Since normal and/or strike-slip faulting are possible in this case, we will refer to

equations 4.45 and 4.46 on Lecture 6 pg. 29 to determine the constraints on Shmax

based on frictional faulting theory. In addition, since we know the value of Shmin

and Shmax cannot be less Shmin, we know that the lower bound for Shmax must be

Shmin = 10000 psi.

To calculate the upper bound on Shmax, we must use the relationship for strike-slip

faulting equation (equation 4.46).

(Shmax – Pp) / (Shmin – Pp) = 3.1 (Equation 4.46)

Shmax = 3.1(Shmin – Pp) + Pp = 19912 psi

In the case of strike-slip faulting, Shmax must be greater than Sv = 12000 psi, but

cannot be greater than 3.1(Shmin - Pp) + Pp, thus 10000 psi ≤ Shmax ≤ 19912 psi.

Case 4: μ = 0.6, Sv = 12000 psi, Shmin = 12000 psi

Since all faulting regimes are possible in this case, we will refer to all equations

on Lecture 6 pg. 29 to determine the constraints on Shmax based on frictional

faulting theory. In addition, since we know the value of Shmin and Shmax cannot be

less Shmin, we know that the lower bound for Shmax must be Shmin = 12000 psi.
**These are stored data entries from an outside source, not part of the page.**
import Summits.BirchSwinnertonDyer.BirchSwinnertonDyer.Theorems.ResidualThetaTransportAtTwoDefs
import Mathlib.LinearAlgebra.TensorProduct.Tower
import Mathlib.LinearAlgebra.Quotient.Basic
import HarnessLib

/-!
# GLUE clause (6) AT THE PINS: the zeta-quotient conjuncts `hfinH`, `hii`, `hPT` of the one-pair supply — from S3″ (ii_fin), (ii_D′)

Route `ResidualThetaTransportAtTwo` (RTT), crux RSL_g `ResidualSignedLambdaLowerCMAtTwo` (stmt-BirchSwinnertonDyer-22608), line «onepair» (v3d), ASSEMBLY-SPEC-g19
§1 row C6 `SupplyZeta`. Seat `prover-bsd-wall-tp2-p2x-w2` g20 (`--supports`, closes nothing). THEOREMS ONLY. BSD is not proved by any of this.

The supply witnesses `H := 𝐇¹ = I.H` (an `𝒪`-module through the habitat binders `[Module 𝒪 I.H] [IsScalarTower 𝒪 Λ_𝒪 I.H]`) and
`Z := (span_{Λ_𝒪} {z}).restrictScalars 𝒪`; S3″ speaks of `zetaQuot I z = I.H ⧸ span_{Λ_𝒪} {z}` (quotient by the `Λ_𝒪`-submodule, `𝒪`-module by
`Submodule.Quotient.module'`). The two quotients are the same `𝒪`-module (`Submodule.Quotient.restrictScalarsEquiv`), so `Frac 𝒪 ⊗_𝒪 –` of one is
finite-dimensional iff of the other, with equal dimension (`LinearEquiv.baseChange`):
* §1 `OnePair.finite_baseChange_quotient_restrictScalars`, `OnePair.finrank_baseChange_quotient_restrictScalars` (generic `A ⊆ R`, `K` an `A`-algebra).
* §2 **`OnePairPins.supplyZeta_of_pins`** — (ii_fin) `Module.Finite (Frac𝒪 ⊗ zetaQuot I z)` and (ii_D′) `λ_𝒪(zetaQuot I z) ≤ λ_𝒪(Sel₀^∨) + e` give
  `Module.Finite (Frac𝒪 ⊗ (I.H ⧸ Z))` ∧ `dim (Frac𝒪 ⊗ (I.H ⧸ Z)) ≤ dim (Frac𝒪 ⊗ Sel₀^∨) + e` ∧ `hPT` (`le_rfl`), i.e. the conjuncts `hfinH`, `hii`, `hPT` of
  `onePairSupply_of_packages` for `H2 := CharacterModule ↥π.Sel₀`, `Sel₀ := π.Sel₀`.

References: [Kato2004Asterisque] Thm. 12.5 (2) (p. 222), §13.8 (p. 228); [AtiyahMacdonald1969] Ch. 2, Prop. 2.14 and Ex. 2.20 (base change of quotients).
-/

set_option autoImplicit false
-- the Theorems namespace of this sub repeats the summit name by design (D-0017 nested layout)
set_option linter.dupNamespace false

noncomputable section

open scoped TensorProduct

namespace Summit.BirchSwinnertonDyer.BirchSwinnertonDyer.Theorems.OnePair

/-! ## §1 Base change of a quotient does not see `restrictScalars` -/

section Generic

variable (A K : Type*) [CommRing A] [CommRing K] [Algebra A K] {R : Type*} [Ring R] [SMul A R]
  {M : Type*} [AddCommGroup M] [Module R M] [Module A M] [IsScalarTower A R M] (P : Submodule R M)

/-- **`K ⊗_A (M ⧸ P|_A)` is finite over `K` if `K ⊗_A (M ⧸ P)` is** (`P|_A = P.restrictScalars A`; the quotients are `A`-isomorphic by
`Submodule.Quotient.restrictScalarsEquiv`, base change preserves isomorphisms). [cite: AtiyahMacdonald1969, Ch. 2, Prop. 2.14 (p. 31)] -/
theorem finite_baseChange_quotient_restrictScalars (h : Module.Finite K (K ⊗[A] (M ⧸ P))) :
    Module.Finite K (K ⊗[A] (M ⧸ P.restrictScalars A)) :=
  Module.Finite.equiv ((Submodule.Quotient.restrictScalarsEquiv A P).baseChange A K _ _).symm

/-- **`dim_K K ⊗_A (M ⧸ P|_A) = dim_K K ⊗_A (M ⧸ P)`.** [cite: AtiyahMacdonald1969, Ch. 2, Prop. 2.14 (p. 31)] -/
theorem finrank_baseChange_quotient_restrictScalars :
    Module.finrank K (K ⊗[A] (M ⧸ P.restrictScalars A)) = Module.finrank K (K ⊗[A] (M ⧸ P)) :=
  LinearEquiv.finrank_eq ((Submodule.Quotient.restrictScalarsEquiv A P).baseChange A K _ _)

end Generic

/-! ## §2 Clause (6) at the pins -/

open Field NumberField IsDedekindDomain
  Literature.NumberTheory.EllipticCurves Literature.NumberTheory.GaloisRepresentations Literature.NumberTheory.EllipticCurves.GreenbergSelmer

variable {S : Set (PadicAlgCl 2)} {W : WeierstrassCurve ℚ} [W.IsElliptic] {κ : ZpExtension ℚ 2} {γ : absoluteGaloisGroup ℚ}
  {S₀ : Finset (HeightOneSpectrum (𝓞 ℚ))} {n : ℕ} {ρ : FramedGaloisRep ℚ ↥(padicCoeffIntegers S) 2}
  {Θ : ∀ v : HeightOneSpectrum (𝓞 ℚ), ((2 : ℕ) : 𝓞 ℚ) ∈ v.asIdeal → (Cofree ρ ↥(padicCoeffField S) ≃+ (Fin n → ↥(W.geomPrimaryTorsion 2)))}
  {hΘ : ∀ v hv (δ : absoluteGaloisGroup (v.adicCompletion ℚ)) m i,
    Θ v hv (resGalOfEmb (closureEmb (K := ℚ) (v.adicCompletion ℚ)) δ • m) i = resGalOfEmb (closureEmb (K := ℚ) (v.adicCompletion ℚ)) δ • Θ v hv m i}
  {I : Kato2004.IwasawaH1DataCoeff (FramedGaloisRep.toGaloisRep ρ) 2 κ γ}
  {Sg : AddSubgroup (subgroupH1 κ.kerSubgroup (Cofree ρ ↥(padicCoeffField S)))} [Module ↥(padicCoeffIntegers S) ↥Sg]
  (π : OnePairPins S W κ γ S₀ n ρ Θ hΘ I Sg) [Module (coeffO S) I.H] [IsScalarTower (coeffO S) (IwasawaAlgebraO S) I.H]

-- base change of the two habitat quotients through `restrictScalarsEquiv`: instance unification sits at the 200k edge (fails at 100k) — guard per ops habit note
set_option maxHeartbeats 400000 in
/-- **GLUE clause (6) AT THE PINS — the zeta-quotient conjuncts of the one-pair supply.** With `Z := (span_{Λ_𝒪} {z}).restrictScalars 𝒪 ≤ 𝐇¹`,
`H2 := Sel₀^∨ = CharacterModule ↥π.Sel₀` and `e : ℕ`: S3″ (ii_fin) `Module.Finite (Frac𝒪 ⊗_𝒪 zetaQuot I z)` and (ii_D′) `λ_𝒪(zetaQuot I z) ≤ λ_𝒪(Sel₀^∨) + e`
give `hfinH : Module.Finite (Frac𝒪 ⊗_𝒪 (𝐇¹ ⧸ Z))`, `hii : dim (Frac𝒪 ⊗_𝒪 (𝐇¹ ⧸ Z)) ≤ dim (Frac𝒪 ⊗_𝒪 Sel₀^∨) + e` and `hPT : dim (Frac𝒪 ⊗ Sel₀^∨) ≤ dim (Frac𝒪 ⊗ Sel₀^∨)`.
[cite: Kato2004Asterisque, Thm. 12.5 (2) (p. 222), §13.8 (p. 228)] -/
theorem OnePairPins.supplyZeta_of_pins (z : I.H) {e : ℕ}
    (hiifin : Module.Finite (FractionRing (coeffO S)) (TensorProduct (coeffO S) (FractionRing (coeffO S)) (zetaQuot I z)))
    (hiiD : lamO S (zetaQuot I z) ≤ lamO S (CharacterModule ↥π.Sel₀) + e) :
    Module.Finite (FractionRing (coeffO S)) (TensorProduct (coeffO S) (FractionRing (coeffO S))
        (I.H ⧸ (Submodule.span (IwasawaAlgebraO S) ({z} : Set I.H)).restrictScalars (coeffO S))) ∧
      Module.finrank (FractionRing (coeffO S)) (TensorProduct (coeffO S) (FractionRing (coeffO S))
          (I.H ⧸ (Submodule.span (IwasawaAlgebraO S) ({z} : Set I.H)).restrictScalars (coeffO S))) ≤
        Module.finrank (FractionRing (coeffO S)) (TensorProduct (coeffO S) (FractionRing (coeffO S)) (CharacterModule ↥π.Sel₀)) + e ∧
      Module.finrank (FractionRing (coeffO S)) (TensorProduct (coeffO S) (FractionRing (coeffO S)) (CharacterModule ↥π.Sel₀)) ≤
        Module.finrank (FractionRing (coeffO S)) (TensorProduct (coeffO S) (FractionRing (coeffO S)) (CharacterModule ↥π.Sel₀)) := by
  refine ⟨finite_baseChange_quotient_restrictScalars (coeffO S) (FractionRing (coeffO S)) _ hiifin, ?_, le_rfl⟩
  rw [finrank_baseChange_quotient_restrictScalars, ← lamO_eq, ← lamO_eq]
  exact hiiD

end Summit.BirchSwinnertonDyer.BirchSwinnertonDyer.Theorems.OnePair

end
In this case, since reverse faulting is possible and is the most compressive stress

regime, we must use the relationship for reverse faulting to calculate the upper

bound of Shmax.

(Shmax – Pp) / (Sv – Pp) = 3.1 (Equation 4.47)

Shmax = 3.1(Sv – Pp) + Pp = 26112 psi

In the case of reverse faulting, Shmax must be greater than Sv = Shmin = 12000 psi,

but cannot be greater than 3.1(Sv - Pp) + Pp, thus 12000 psi ≤ Shmax ≤ 26112 psi.